**** GIVEN RECORDS ****

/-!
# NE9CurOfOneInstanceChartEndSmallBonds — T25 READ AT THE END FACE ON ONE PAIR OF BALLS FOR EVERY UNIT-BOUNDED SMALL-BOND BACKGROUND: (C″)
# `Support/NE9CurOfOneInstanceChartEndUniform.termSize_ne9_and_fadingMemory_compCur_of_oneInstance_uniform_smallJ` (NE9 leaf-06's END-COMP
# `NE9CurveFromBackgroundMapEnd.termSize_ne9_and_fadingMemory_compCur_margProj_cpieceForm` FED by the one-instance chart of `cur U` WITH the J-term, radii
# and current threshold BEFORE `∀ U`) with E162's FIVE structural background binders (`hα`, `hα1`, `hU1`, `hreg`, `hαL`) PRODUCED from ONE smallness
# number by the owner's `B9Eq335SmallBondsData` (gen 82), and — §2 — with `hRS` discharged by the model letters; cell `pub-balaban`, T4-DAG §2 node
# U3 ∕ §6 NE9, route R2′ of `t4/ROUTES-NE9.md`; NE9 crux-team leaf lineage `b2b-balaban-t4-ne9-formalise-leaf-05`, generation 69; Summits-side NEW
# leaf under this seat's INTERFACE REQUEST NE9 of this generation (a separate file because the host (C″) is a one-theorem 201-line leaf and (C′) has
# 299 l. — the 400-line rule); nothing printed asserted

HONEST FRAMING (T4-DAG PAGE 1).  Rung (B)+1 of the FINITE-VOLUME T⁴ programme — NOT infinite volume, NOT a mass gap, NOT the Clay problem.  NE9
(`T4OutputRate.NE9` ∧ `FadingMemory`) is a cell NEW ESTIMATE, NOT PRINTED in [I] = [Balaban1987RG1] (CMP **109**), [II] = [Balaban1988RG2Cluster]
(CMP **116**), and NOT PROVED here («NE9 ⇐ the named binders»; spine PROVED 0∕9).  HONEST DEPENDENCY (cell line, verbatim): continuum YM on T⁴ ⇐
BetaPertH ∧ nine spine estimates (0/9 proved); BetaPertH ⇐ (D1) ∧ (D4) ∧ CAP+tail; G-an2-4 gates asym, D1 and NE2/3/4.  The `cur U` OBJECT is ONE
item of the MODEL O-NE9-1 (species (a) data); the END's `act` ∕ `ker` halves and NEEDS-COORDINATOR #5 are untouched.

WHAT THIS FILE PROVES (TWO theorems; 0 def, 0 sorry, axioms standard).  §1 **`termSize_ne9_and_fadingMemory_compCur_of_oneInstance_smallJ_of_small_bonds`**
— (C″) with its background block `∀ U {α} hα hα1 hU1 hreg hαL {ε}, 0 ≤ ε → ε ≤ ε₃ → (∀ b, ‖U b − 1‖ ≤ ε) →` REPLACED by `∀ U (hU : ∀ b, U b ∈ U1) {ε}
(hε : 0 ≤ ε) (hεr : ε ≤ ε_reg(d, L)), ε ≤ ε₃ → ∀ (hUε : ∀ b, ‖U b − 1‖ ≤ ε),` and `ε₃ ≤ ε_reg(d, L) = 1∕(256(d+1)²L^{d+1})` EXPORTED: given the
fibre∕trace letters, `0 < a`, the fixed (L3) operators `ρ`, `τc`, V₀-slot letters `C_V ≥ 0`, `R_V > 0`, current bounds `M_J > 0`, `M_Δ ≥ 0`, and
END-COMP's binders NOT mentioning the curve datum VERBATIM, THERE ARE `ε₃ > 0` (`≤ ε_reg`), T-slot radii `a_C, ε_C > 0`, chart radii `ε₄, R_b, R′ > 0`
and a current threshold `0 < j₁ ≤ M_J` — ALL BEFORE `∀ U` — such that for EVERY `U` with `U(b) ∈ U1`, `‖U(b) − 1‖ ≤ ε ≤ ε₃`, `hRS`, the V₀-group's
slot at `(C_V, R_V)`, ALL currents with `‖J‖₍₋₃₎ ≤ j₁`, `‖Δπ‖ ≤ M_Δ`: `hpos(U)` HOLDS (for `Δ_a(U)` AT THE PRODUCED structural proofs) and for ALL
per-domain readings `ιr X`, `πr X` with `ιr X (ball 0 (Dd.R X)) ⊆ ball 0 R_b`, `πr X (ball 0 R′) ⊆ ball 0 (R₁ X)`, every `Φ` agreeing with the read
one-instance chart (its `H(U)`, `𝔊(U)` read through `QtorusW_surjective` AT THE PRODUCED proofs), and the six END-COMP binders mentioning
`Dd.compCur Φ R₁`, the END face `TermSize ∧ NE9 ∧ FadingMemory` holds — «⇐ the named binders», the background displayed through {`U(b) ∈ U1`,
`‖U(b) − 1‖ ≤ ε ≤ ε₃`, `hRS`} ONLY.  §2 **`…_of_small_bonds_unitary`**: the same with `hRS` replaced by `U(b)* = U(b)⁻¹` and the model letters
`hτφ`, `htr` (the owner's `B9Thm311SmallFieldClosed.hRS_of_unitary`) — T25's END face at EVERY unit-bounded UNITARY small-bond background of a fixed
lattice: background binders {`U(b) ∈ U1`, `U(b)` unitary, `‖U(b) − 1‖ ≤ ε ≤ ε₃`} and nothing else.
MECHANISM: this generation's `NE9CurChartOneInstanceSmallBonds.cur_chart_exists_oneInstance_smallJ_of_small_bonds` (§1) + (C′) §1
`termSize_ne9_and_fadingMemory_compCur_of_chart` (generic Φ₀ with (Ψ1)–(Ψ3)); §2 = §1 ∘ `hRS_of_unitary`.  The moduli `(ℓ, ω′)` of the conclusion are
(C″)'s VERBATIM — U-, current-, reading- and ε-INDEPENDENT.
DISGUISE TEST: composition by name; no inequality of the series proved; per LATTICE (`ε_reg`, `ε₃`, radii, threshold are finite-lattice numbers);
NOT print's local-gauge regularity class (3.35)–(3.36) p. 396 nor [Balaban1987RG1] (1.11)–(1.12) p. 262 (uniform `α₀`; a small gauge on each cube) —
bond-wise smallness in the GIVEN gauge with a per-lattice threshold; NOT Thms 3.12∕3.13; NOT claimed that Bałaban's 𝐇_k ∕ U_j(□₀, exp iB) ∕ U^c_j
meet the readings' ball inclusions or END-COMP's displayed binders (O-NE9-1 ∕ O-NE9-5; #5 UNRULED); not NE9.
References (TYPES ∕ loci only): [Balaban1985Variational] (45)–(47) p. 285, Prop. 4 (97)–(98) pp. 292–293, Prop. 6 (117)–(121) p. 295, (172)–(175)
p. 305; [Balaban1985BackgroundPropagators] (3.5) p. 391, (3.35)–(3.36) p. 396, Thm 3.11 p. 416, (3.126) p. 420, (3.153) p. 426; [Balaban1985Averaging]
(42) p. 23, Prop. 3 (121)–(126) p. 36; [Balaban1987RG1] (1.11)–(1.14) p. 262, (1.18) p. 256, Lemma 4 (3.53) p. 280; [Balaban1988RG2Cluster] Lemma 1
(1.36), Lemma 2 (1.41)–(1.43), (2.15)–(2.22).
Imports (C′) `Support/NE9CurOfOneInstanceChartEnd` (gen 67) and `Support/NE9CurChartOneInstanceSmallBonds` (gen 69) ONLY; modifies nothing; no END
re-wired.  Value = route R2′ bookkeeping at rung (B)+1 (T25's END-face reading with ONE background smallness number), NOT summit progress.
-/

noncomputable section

****

EXERCISE PROMPT
Using the entries above, give back exactly the line containing "the conclusion are", the line containing "DISGUISE TEST: composition", and every line between them, and nothing else.

REPLY TO THE EXERCISE
`termSize_ne9_and_fadingMemory_compCur_of_chart` (generic Φ₀ with (Ψ1)–(Ψ3)); §2 = §1 ∘ `hRS_of_unitary`.  The moduli `(ℓ, ω′)` of the conclusion are
(C″)'s VERBATIM — U-, current-, reading- and ε-INDEPENDENT.
DISGUISE TEST: composition by name; no inequality of the series proved; per LATTICE (`ε_reg`, `ε₃`, radii, threshold are finite-lattice numbers);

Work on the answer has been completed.